[Data extracted from a collection]
##############################

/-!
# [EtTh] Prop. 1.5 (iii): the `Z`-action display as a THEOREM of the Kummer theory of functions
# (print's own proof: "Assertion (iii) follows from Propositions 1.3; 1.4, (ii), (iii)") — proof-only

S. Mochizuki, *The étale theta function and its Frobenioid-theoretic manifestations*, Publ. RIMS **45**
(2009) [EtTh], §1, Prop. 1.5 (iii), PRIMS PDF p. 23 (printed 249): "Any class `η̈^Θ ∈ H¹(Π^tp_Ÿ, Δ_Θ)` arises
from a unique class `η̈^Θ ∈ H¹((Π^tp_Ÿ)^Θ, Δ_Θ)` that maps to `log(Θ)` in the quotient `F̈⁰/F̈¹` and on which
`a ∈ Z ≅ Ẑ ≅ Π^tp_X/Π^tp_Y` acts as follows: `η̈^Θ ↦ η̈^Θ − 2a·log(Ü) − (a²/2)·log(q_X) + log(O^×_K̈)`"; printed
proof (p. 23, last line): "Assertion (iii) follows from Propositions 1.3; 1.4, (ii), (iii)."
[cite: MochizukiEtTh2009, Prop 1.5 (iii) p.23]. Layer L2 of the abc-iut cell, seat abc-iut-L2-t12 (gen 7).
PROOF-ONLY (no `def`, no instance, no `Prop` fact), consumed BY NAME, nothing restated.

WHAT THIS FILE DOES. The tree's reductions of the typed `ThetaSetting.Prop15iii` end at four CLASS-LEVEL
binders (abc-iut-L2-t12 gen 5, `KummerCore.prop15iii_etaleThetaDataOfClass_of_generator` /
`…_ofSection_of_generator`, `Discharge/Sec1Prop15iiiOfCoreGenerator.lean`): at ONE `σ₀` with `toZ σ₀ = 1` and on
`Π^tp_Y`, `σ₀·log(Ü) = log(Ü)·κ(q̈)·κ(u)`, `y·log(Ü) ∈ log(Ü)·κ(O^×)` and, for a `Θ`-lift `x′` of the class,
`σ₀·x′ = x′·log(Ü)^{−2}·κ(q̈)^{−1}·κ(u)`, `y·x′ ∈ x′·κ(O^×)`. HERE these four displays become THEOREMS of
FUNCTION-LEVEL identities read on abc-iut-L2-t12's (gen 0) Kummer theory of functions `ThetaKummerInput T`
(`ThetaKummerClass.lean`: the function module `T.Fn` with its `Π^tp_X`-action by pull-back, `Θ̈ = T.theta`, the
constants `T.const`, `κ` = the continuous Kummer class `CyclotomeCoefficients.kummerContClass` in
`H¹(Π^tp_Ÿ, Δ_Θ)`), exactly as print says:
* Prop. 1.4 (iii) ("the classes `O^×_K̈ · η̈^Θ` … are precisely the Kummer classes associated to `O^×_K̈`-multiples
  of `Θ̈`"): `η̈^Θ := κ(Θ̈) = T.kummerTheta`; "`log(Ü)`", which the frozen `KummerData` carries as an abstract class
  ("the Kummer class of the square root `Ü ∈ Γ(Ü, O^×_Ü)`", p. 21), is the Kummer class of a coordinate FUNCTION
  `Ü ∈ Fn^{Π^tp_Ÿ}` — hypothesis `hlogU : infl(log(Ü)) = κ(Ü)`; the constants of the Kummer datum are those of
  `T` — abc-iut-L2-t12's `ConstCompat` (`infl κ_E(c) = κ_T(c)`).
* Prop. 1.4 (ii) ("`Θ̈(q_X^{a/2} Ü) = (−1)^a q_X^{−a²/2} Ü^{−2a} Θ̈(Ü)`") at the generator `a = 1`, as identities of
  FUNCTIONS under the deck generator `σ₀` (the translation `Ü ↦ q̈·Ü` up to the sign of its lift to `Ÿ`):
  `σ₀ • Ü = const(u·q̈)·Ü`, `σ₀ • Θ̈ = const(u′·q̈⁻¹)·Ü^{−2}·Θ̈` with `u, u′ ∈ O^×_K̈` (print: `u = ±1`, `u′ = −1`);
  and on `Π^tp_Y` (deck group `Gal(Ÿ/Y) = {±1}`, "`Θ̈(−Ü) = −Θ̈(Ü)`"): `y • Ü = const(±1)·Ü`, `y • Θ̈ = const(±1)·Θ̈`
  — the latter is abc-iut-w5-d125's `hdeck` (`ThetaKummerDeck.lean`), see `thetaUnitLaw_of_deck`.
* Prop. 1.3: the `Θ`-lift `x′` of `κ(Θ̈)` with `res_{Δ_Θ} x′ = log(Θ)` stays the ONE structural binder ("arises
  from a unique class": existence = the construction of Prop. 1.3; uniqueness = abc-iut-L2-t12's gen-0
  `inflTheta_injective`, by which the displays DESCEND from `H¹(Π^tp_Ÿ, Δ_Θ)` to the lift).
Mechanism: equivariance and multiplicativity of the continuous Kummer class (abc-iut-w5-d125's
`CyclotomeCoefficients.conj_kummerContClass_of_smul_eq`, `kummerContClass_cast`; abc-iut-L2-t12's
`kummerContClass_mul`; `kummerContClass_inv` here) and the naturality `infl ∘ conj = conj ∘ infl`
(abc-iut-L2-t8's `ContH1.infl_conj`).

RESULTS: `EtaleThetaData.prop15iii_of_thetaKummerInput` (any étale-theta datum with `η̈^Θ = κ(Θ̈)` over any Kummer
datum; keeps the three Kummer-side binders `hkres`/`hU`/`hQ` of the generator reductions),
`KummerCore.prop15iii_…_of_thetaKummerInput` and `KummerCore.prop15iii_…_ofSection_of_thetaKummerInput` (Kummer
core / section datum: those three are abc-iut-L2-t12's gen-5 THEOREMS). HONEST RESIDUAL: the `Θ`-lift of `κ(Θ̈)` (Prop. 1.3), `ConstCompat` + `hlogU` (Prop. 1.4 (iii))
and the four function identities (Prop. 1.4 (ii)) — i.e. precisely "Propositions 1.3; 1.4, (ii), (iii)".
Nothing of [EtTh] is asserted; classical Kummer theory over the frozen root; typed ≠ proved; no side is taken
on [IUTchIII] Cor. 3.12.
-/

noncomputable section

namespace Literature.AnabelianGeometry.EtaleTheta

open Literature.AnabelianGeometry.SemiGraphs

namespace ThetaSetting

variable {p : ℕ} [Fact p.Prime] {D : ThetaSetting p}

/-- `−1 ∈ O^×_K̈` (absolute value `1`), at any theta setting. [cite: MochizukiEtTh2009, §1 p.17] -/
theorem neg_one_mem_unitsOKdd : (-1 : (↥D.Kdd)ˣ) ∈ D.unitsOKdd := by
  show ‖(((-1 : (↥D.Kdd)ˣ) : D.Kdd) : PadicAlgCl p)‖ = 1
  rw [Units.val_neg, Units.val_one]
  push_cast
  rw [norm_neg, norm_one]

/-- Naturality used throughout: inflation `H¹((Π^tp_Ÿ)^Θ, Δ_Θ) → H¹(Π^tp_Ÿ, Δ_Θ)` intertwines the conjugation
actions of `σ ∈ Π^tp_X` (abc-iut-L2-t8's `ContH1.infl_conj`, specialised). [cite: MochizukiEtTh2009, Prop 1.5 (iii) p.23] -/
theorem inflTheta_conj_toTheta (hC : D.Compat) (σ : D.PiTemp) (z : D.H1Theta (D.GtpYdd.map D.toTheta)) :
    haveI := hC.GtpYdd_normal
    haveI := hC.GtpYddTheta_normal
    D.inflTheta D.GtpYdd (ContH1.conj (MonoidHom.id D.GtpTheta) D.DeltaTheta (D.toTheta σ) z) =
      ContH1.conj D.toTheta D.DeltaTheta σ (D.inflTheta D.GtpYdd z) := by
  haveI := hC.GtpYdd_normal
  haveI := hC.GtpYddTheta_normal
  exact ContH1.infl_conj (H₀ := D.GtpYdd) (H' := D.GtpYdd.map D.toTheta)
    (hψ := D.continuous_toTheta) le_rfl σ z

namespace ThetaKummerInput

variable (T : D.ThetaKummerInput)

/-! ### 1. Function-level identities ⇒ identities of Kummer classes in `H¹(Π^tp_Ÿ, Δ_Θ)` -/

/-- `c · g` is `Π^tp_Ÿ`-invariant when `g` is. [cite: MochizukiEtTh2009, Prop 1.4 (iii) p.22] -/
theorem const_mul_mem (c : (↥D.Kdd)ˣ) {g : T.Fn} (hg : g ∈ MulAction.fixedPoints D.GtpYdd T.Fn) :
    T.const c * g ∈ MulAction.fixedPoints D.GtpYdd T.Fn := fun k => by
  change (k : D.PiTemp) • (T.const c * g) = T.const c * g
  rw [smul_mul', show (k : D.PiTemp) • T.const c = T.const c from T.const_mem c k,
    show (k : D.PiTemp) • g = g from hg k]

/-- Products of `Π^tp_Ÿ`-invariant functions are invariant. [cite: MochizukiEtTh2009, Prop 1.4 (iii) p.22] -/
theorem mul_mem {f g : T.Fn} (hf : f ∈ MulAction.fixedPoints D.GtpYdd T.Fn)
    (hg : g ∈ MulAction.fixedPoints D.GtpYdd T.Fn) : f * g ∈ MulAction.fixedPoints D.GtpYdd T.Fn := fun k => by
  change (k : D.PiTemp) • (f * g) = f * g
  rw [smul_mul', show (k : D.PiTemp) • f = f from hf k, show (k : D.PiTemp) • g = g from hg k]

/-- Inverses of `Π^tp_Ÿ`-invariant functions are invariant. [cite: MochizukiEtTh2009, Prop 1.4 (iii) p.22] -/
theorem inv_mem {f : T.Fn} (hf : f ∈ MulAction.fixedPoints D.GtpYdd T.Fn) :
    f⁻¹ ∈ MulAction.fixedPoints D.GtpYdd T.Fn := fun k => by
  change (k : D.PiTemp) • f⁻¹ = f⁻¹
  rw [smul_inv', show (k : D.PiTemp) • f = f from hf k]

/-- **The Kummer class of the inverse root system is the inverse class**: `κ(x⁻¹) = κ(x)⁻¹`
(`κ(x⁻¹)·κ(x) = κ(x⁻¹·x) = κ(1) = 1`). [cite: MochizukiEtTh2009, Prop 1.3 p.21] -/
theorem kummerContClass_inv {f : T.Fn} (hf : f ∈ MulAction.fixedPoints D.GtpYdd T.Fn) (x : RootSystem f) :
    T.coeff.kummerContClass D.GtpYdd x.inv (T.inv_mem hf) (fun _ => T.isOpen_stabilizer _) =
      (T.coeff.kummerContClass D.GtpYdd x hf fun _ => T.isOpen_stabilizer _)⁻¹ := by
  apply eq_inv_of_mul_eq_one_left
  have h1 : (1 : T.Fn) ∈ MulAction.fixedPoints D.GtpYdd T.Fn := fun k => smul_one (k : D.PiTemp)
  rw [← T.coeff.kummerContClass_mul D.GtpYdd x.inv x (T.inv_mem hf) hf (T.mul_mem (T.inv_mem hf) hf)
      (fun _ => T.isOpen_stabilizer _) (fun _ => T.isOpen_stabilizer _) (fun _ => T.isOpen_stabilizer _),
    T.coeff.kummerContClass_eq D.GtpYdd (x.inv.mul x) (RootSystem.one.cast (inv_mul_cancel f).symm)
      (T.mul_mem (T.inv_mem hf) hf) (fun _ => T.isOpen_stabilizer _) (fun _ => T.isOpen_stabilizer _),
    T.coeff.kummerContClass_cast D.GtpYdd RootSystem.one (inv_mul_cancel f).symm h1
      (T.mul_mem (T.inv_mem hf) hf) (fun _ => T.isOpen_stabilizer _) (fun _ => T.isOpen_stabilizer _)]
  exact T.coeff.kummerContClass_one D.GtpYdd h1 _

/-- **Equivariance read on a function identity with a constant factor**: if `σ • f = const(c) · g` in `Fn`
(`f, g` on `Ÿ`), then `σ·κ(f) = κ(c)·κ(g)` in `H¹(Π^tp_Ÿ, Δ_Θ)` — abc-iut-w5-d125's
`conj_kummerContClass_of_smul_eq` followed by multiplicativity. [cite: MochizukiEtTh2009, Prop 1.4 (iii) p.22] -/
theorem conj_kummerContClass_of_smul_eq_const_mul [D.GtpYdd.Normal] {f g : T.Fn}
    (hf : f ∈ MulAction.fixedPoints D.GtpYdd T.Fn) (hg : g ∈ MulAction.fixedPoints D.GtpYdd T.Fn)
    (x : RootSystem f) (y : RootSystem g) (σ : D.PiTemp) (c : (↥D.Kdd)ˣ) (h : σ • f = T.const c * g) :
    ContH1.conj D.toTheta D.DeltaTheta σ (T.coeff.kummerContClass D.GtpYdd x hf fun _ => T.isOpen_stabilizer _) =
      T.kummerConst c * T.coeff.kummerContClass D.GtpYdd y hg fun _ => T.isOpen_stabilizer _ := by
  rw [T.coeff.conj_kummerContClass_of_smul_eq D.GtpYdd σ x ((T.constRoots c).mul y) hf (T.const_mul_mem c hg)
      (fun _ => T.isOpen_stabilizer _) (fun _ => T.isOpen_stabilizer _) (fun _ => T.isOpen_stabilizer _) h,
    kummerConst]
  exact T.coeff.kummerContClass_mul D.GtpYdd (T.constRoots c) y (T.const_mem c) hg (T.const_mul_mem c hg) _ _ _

##############################

**Task directions:**
Transcribe exactly, and only, the lines from the one bearing "exact T.coeff.kummerContClass_one D.GtpYdd" through the last line of the entries, counting both.

**Worked solution:**
  exact T.coeff.kummerContClass_one D.GtpYdd h1 _

/-- **Equivariance read on a function identity with a constant factor**: if `σ • f = const(c) · g` in `Fn`
(`f, g` on `Ÿ`), then `σ·κ(f) = κ(c)·κ(g)` in `H¹(Π^tp_Ÿ, Δ_Θ)` — abc-iut-w5-d125's
`conj_kummerContClass_of_smul_eq` followed by multiplicativity. [cite: MochizukiEtTh2009, Prop 1.4 (iii) p.22] -/
theorem conj_kummerContClass_of_smul_eq_const_mul [D.GtpYdd.Normal] {f g : T.Fn}
    (hf : f ∈ MulAction.fixedPoints D.GtpYdd T.Fn) (hg : g ∈ MulAction.fixedPoints D.GtpYdd T.Fn)
    (x : RootSystem f) (y : RootSystem g) (σ : D.PiTemp) (c : (↥D.Kdd)ˣ) (h : σ • f = T.const c * g) :
    ContH1.conj D.toTheta D.DeltaTheta σ (T.coeff.kummerContClass D.GtpYdd x hf fun _ => T.isOpen_stabilizer _) =
      T.kummerConst c * T.coeff.kummerContClass D.GtpYdd y hg fun _ => T.isOpen_stabilizer _ := by
  rw [T.coeff.conj_kummerContClass_of_smul_eq D.GtpYdd σ x ((T.constRoots c).mul y) hf (T.const_mul_mem c hg)
      (fun _ => T.isOpen_stabilizer _) (fun _ => T.isOpen_stabilizer _) (fun _ => T.isOpen_stabilizer _) h,
    kummerConst]
  exact T.coeff.kummerContClass_mul D.GtpYdd (T.constRoots c) y (T.const_mem c) hg (T.const_mul_mem c hg) _ _ _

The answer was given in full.